Your call to foo(1.0, str) changes the value of str. As a result it gives you a correct derivative for the new input values.


julia> using Enzyme


julia> mutable struct my_struct
           p1::Vector{Float64}
           p2::Float64
       end

julia> function edit_str!(str::my_struct, x, i)
           str.p1 = str.p1 .+ 1.0
           # Here I changed the operation to a product
           str.p2 = str.p2 * 2x^2
           return nothing
       end
edit_str! (generic function with 1 method)

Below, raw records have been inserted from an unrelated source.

/-- `𝔹(W^⊥) ⊆ 𝔹ⁿ`. [cite: KudlaMillson1990, §2] -/
theorem orthogonalSubBall_subset_ball (W : Set (Fin (n + 1) → ℂ)) :
    orthogonalSubBall W ⊆ Metric.ball (0 : EuclideanSpace ℂ (Fin n)) 1 := fun _ hz ↦ hz.1

/-- `𝔹(W^⊥)` is antitone in `W`. [cite: KudlaMillson1990, §2] -/
theorem orthogonalSubBall_anti {W W' : Set (Fin (n + 1) → ℂ)} (h : W ⊆ W') :
    orthogonalSubBall W' ⊆ orthogonalSubBall (n := n) W :=
  fun _ hz ↦ ⟨hz.1, fun w hw ↦ hz.2 w (h hw)⟩

/-- `𝔹(∅^⊥) = 𝔹ⁿ`. [cite: KudlaMillson1990, §2] -/
@[simp]
theorem orthogonalSubBall_empty :
    orthogonalSubBall (n := n) ∅ = Metric.ball (0 : EuclideanSpace ℂ (Fin n)) 1 :=
  Set.ext fun _ ↦ ⟨fun hz ↦ hz.1, fun hz ↦ ⟨hz, fun _ hw ↦ hw.elim⟩⟩

/-- Adjoining `0` to `W` does not change `𝔹(W^⊥)`; in particular `𝔹({0}^⊥) = 𝔹ⁿ`.
[cite: KudlaMillson1990, §2] -/
@[simp]
theorem orthogonalSubBall_insert_zero (W : Set (Fin (n + 1) → ℂ)) :
    orthogonalSubBall (insert 0 W) = orthogonalSubBall (n := n) W := by
  refine Set.Subset.antisymm (orthogonalSubBall_anti (Set.subset_insert _ _)) fun z hz ↦ ⟨hz.1, ?_⟩
  rintro w (rfl | hw)
  · exact ballForm_zero_left _
  · exact hz.2 w hw

/-- **Generators suffice**: `𝔹(W^⊥)` depends only on the complex span of `W` (so an `𝓔`-sublattice,
any `ℤ`-basis of it, and the `E`-subspace it spans cut out the same sub-ball).
[cite: KudlaMillson1990, §2] -/
theorem orthogonalSubBall_span (W : Set (Fin (n + 1) → ℂ)) :
    orthogonalSubBall (Submodule.span ℂ W : Set (Fin (n + 1) → ℂ)) = orthogonalSubBall (n := n) W := by
  refine Set.Subset.antisymm (orthogonalSubBall_anti Submodule.subset_span) fun z hz ↦ ⟨hz.1, ?_⟩
  intro w hw
  exact (Submodule.span_le (p := leftOrthogonal (ballLift z))).2 hz.2 hw

/-- A set sandwiched between `W` and its span cuts out the same sub-ball as `W`.
[cite: KudlaMillson1990, §2] -/
theorem orthogonalSubBall_eq_of_subset_of_subset_span {W W' : Set (Fin (n + 1) → ℂ)} (h : W ⊆ W')
    (h' : W' ⊆ Submodule.span ℂ W) : orthogonalSubBall W' = orthogonalSubBall (n := n) W :=
  Set.Subset.antisymm (orthogonalSubBall_anti h)
    ((orthogonalSubBall_span W).symm.subset.trans (orthogonalSubBall_anti h'))

/-- **`𝔹(W^⊥) = ∅` unless `W` is `J`-negative**: if `W` contains a non-zero vector `w` with
`re ⟪w, w⟫_J ≥ 0` (positive or isotropic), no point of the ball is orthogonal to it — `w^⊥` is then
negative semi-definite while `⟪ẑ, ẑ⟫_J = 1 - ‖z‖² > 0`. (Signature count: `J` has exactly one
positive direction.) [cite: KudlaMillson1990, §2] -/
theorem orthogonalSubBall_eq_empty_of_nonneg {W : Set (Fin (n + 1) → ℂ)} {w : Fin (n + 1) → ℂ}
    (hw : w ∈ W) (hw0 : w ≠ 0) (hnonneg : 0 ≤ (ballForm w w).re) :
    orthogonalSubBall (n := n) W = ∅ := by
  refine Set.eq_empty_iff_forall_notMem.2 fun z hz ↦ ?_
  have hpos : 0 < (ballForm (ballLift z) (ballLift z)).re := (mem_ball_iff_ballForm_pos z).1 hz.1
  have horth : ballForm w (ballLift z) = 0 := hz.2 w hw
  have horth' : ballForm (ballLift z) w = 0 := by rw [ballForm_conj_symm, horth, star_zero]
  -- a vector with vanishing `0`-th coordinate is `J`-non-positive: `re ⟪u, u⟫ = -Σ |uᵢ|²`
  have key : ∀ u : Fin (n + 1) → ℂ, u 0 = 0 → (ballForm u u).re = -∑ i : Fin n, ‖u i.succ‖ ^ 2 := by
    intro u hu
    rw [ballForm_eq, hu, mul_zero, zero_sub, Complex.neg_re, Complex.re_sum]
    congr 1
    refine Finset.sum_congr rfl fun i _ ↦ ?_
    rw [Complex.star_def, Complex.conj_mul', ← Complex.ofReal_pow, Complex.ofReal_re]
  -- project `w` to `ẑ^⊥ ∩ {u₀ = 0}`: `u = w - w₀ ẑ` has `u₀ = 0` and, by orthogonality,
  -- `⟪u, u⟫ = ⟪w, w⟫ + |w₀|² ⟪ẑ, ẑ⟫`
  have hexp : ballForm (w - w 0 • ballLift z) (w - w 0 • ballLift z) =
      ballForm w w + (Complex.normSq (w 0) : ℂ) * ballForm (ballLift z) (ballLift z) := by
    rw [ballForm_sub_left, ballForm_sub_right, ballForm_sub_right, ballForm_smul_right,
      ballForm_smul_left, ballForm_smul_smul, horth, horth', mul_zero, mul_zero, sub_zero, zero_sub,
      sub_neg_eq_add]
  have hu0 : (w - w 0 • ballLift z) 0 = 0 := by
    rw [Pi.sub_apply, Pi.smul_apply, ballLift_zero, smul_eq_mul, mul_one, sub_self]
  have hle : (ballForm w w).re +
      Complex.normSq (w 0) * (ballForm (ballLift z) (ballLift z)).re ≤ 0 := by
    rw [← Complex.re_ofReal_mul, ← Complex.add_re, ← hexp, key _ hu0, neg_nonpos]
    positivity
  -- hence `w₀ = 0` …
  have hw00 : w 0 = 0 := by
    by_contra hne
    have : 0 < Complex.normSq (w 0) * (ballForm (ballLift z) (ballLift z)).re :=
      mul_pos (Complex.normSq_pos.2 hne) hpos
    linarith
  -- … and then `0 ≤ re ⟪w, w⟫ = -Σ |wᵢ|²` forces `w = 0`
  have hsum : ∑ i : Fin n, ‖w i.succ‖ ^ 2 = 0 := by
    have h := key w hw00
    exact le_antisymm (by linarith) (by positivity)
  apply hw0
  funext i
  refine Fin.cases hw00 (fun j ↦ ?_) i
  have := (Finset.sum_eq_zero_iff_of_nonneg fun i _ ↦ by positivity).1 hsum j (Finset.mem_univ _)
  exact norm_eq_zero.1 ((pow_eq_zero_iff two_ne_zero).1 this)

end BallChart

/-! ### The support of the special cycle attached to `W` -/

section Support

variable {n : ℕ} {X : SchemeOver ℂ}

/-- **The support of the special cycle of `W`** on a complex variety `X` whose analytification
`A : HodgeModel n X` is charted by the ball through `π : ℂⁿ ⊇ 𝔹ⁿ → X^an` (a `Γ'`-covering off a
closed `Z ⊆ X`, as in route `EisensteinMiddleThird`): the **Zariski closure in `X`** of the set of
points `(A.toComplexPoints (π z)).pt`, `z ∈ 𝔹(W^⊥)` — i.e. of the image of Kudla–Millson's
`C_W = Γ'_W \ D_W → Γ' \ D` ("the natural map `Γ_{g,U} z ↦ Γ_g z` yield[s] a (totally geodesic)
immersion of `Γ_{g,U} \ X_H` into `Γ_g \ X`", the connected cycle `c(U, g, K)` of BMM Part 2 §3.3,
carrying the algebraic cycle `Z(U, g, K)` of §3.2). For `W` a `J`-definite `𝓔`-sublattice of rank
`k` of an arithmetic lattice this is an irreducible closed `(n - k)`-fold of `X` (Borel extension,
Baily–Borel, Chow) — NOT asserted by the definition, which is the bare closure; classes supported
on it are `classesSupportedOn X (specialCycleSupport A π W) (2 * k)`.
[cite: KudlaMillson1990, §2] [cite: BergeronMillsonMoeglin2016Balls, Part 2 §§3.1–3.3] -/
def specialCycleSupport (A : HodgeModel n X) (π : EuclideanSpace ℂ (Fin n) → A.carrier)
    (W : Set (Fin (n + 1) → ℂ)) : Set X.left :=
  closure ((fun z ↦ (A.toComplexPoints (π z)).pt) '' orthogonalSubBall W)

variable (A : HodgeModel n X) (π : EuclideanSpace ℂ (Fin n) → A.carrier)

/-- Unfolding of `specialCycleSupport`: the Zariski closure of the image of `𝔹(W^⊥)`.
[cite: BergeronMillsonMoeglin2016Balls, Part 2 §3.3] -/
theorem specialCycleSupport_def (W : Set (Fin (n + 1) → ℂ)) :
    specialCycleSupport A π W =
      closure ((fun z ↦ (A.toComplexPoints (π z)).pt) '' orthogonalSubBall W) :=
  rfl

/-- The support of a special cycle is Zariski closed. [cite: BergeronMillsonMoeglin2016Balls, Part 2 §3.2] -/
theorem isClosed_specialCycleSupport (W : Set (Fin (n + 1) → ℂ)) :
    IsClosed (specialCycleSupport A π W) :=
  isClosed_closure

/-- The images of the points of the sub-ball `𝔹(W^⊥)` lie on the support of the special cycle.
[cite: BergeronMillsonMoeglin2016Balls, Part 2 §3.3] -/
theorem pt_mem_specialCycleSupport {W : Set (Fin (n + 1) → ℂ)} {z : EuclideanSpace ℂ (Fin n)}
    (hz : z ∈ orthogonalSubBall W) : (A.toComplexPoints (π z)).pt ∈ specialCycleSupport A π W :=
  subset_closure (Set.mem_image_of_mem _ hz)

/-- The image of `𝔹(W^⊥)` is contained in the support. [cite: BergeronMillsonMoeglin2016Balls, Part 2 §3.3] -/
theorem image_subset_specialCycleSupport (W : Set (Fin (n + 1) → ℂ)) :
    (fun z ↦ (A.toComplexPoints (π z)).pt) '' orthogonalSubBall W ⊆ specialCycleSupport A π W :=
  subset_closure

/-- **Minimality**: the support is contained in every Zariski-closed subset of `X` containing the
images of the points of `𝔹(W^⊥)` (it is the smallest such). [cite: BergeronMillsonMoeglin2016Balls, Part 2 §3.2] -/
theorem specialCycleSupport_minimal {W : Set (Fin (n + 1) → ℂ)} {T : Set X.left} (hT : IsClosed T)
    (h : ∀ z ∈ orthogonalSubBall W, (A.toComplexPoints (π z)).pt ∈ T) :
    specialCycleSupport A π W ⊆ T :=
  closure_minimal (Set.image_subset_iff.2 fun z hz ↦ h z hz) hT

/-- **Antitonicity**: enlarging `W` shrinks the sub-ball and the support,
`W ⊆ W' ⇒ specialCycleSupport A π W' ⊆ specialCycleSupport A π W` (`c(U') ⊆ c(U)` for `U ⊆ U'`).
[cite: BergeronMillsonMoeglin2016Balls, Part 2 §3.1] -/
theorem specialCycleSupport_anti {W W' : Set (Fin (n + 1) → ℂ)} (h : W ⊆ W') :
    specialCycleSupport A π W' ⊆ specialCycleSupport A π W :=
  closure_mono (Set.image_mono (orthogonalSubBall_anti h))

/-- The support depends only on the complex span of `W`. [cite: BergeronMillsonMoeglin2016Balls, Part 2 §3.1] -/
theorem specialCycleSupport_span (W : Set (Fin (n + 1) → ℂ)) :
    specialCycleSupport A π (Submodule.span ℂ W : Set (Fin (n + 1) → ℂ)) = specialCycleSupport A π W := by
  rw [specialCycleSupport, orthogonalSubBall_span, specialCycleSupport]

/-- A set of generators sandwiched between `W` and its span has the same support as `W` (a
sublattice, a basis of it, the subspace it spans). [cite: BergeronMillsonMoeglin2016Balls, Part 2 §3.1] -/
theorem specialCycleSupport_eq_of_subset_of_subset_span {W W' : Set (Fin (n + 1) → ℂ)} (h : W ⊆ W')
    (h' : W' ⊆ Submodule.span ℂ W) : specialCycleSupport A π W' = specialCycleSupport A π W := by
  rw [specialCycleSupport, orthogonalSubBall_eq_of_subset_of_subset_span h h', specialCycleSupport]

/-- Adjoining `0` does not change the support. [cite: BergeronMillsonMoeglin2016Balls, Part 2 §3.1] -/
@[simp]
theorem specialCycleSupport_insert_zero (W : Set (Fin (n + 1) → ℂ)) :
    specialCycleSupport A π (insert 0 W) = specialCycleSupport A π W := by
  rw [specialCycleSupport, orthogonalSubBall_insert_zero, specialCycleSupport]

/-- If `W` contains a non-zero `J`-non-negative vector the support is empty (no special cycle).
[cite: KudlaMillson1990, §2] -/
theorem specialCycleSupport_eq_empty_of_nonneg {W : Set (Fin (n + 1) → ℂ)} {w : Fin (n + 1) → ℂ}
    (hw : w ∈ W) (hw0 : w ≠ 0) (hnonneg : 0 ≤ (ballForm w w).re) :
    specialCycleSupport A π W = ∅ := by
  rw [specialCycleSupport, orthogonalSubBall_eq_empty_of_nonneg hw hw0 hnonneg, Set.image_empty,
    closure_empty]

/-- **Classes supported on special cycles are antitone in `W`**:
`H_{c(W')} ≤ H_{c(W)}` for `W ⊆ W'` (`classesSupportedOn_mono`). [cite: BergeronMillsonMoeglin2016Balls, Part 2 §3.3] -/
theorem classesSupportedOn_specialCycleSupport_anti {W W' : Set (Fin (n + 1) → ℂ)} (h : W ⊆ W')
    (i : ℕ) :
    classesSupportedOn X (specialCycleSupport A π W') i ≤
      classesSupportedOn X (specialCycleSupport A π W) i :=
  classesSupportedOn_mono (specialCycleSupport_anti A π h) i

julia> function foo(x, str)
           edit_str!(str, x, 1)
           return str.p2
       end
foo (generic function with 1 method)

julia> str = my_struct([2.0, 3.0], 1.0)
my_struct([2.0, 3.0], 1.0)

julia> str_copy = my_struct([0.0, 0.0], 0.0)
my_struct([0.0, 0.0], 0.0)

julia> foo(1.0, str)
2.0

julia> str
my_struct([3.0, 4.0], 2.0)

julia> str = my_struct([2.0, 3.0], 1.0)
my_struct([2.0, 3.0], 1.0)

julia> autodiff(Reverse, foo, Active, Active(1.0), Duplicated(str, str_copy))
((4.0, nothing),)

julia> str = my_struct([2.0, 3.0], 2.0)
my_struct([2.0, 3.0], 2.0)

julia> str_copy = my_struct([0.0, 0.0], 0.0)
my_struct([0.0, 0.0], 0.0)

julia> autodiff(Reverse, foo, Active, Active(1.0), Duplicated(str, str_copy))
((8.0, nothing),)

The expression here is equivalent to str.p2 * 2x^2 Its derivative is thus equivalent to 4x^2 str.p2 dx + 2x^2 d(str.p2). You set shadow(str.p2) = 0, and using active means dx = 1. Thus you should get ``4x^2 str.p2`. If, however, you did this on an input where p2 = 2 (like after your foo), a derivative of 8 is indeed the correct result.

4 Likes
8

Not sure what you’re trying to do. But you may be interested in Enzymes split mode which gives you the result of the original code and a separate pullback function and tape you can use to evaluate the derivatives of the values as they were at the time you called the original code.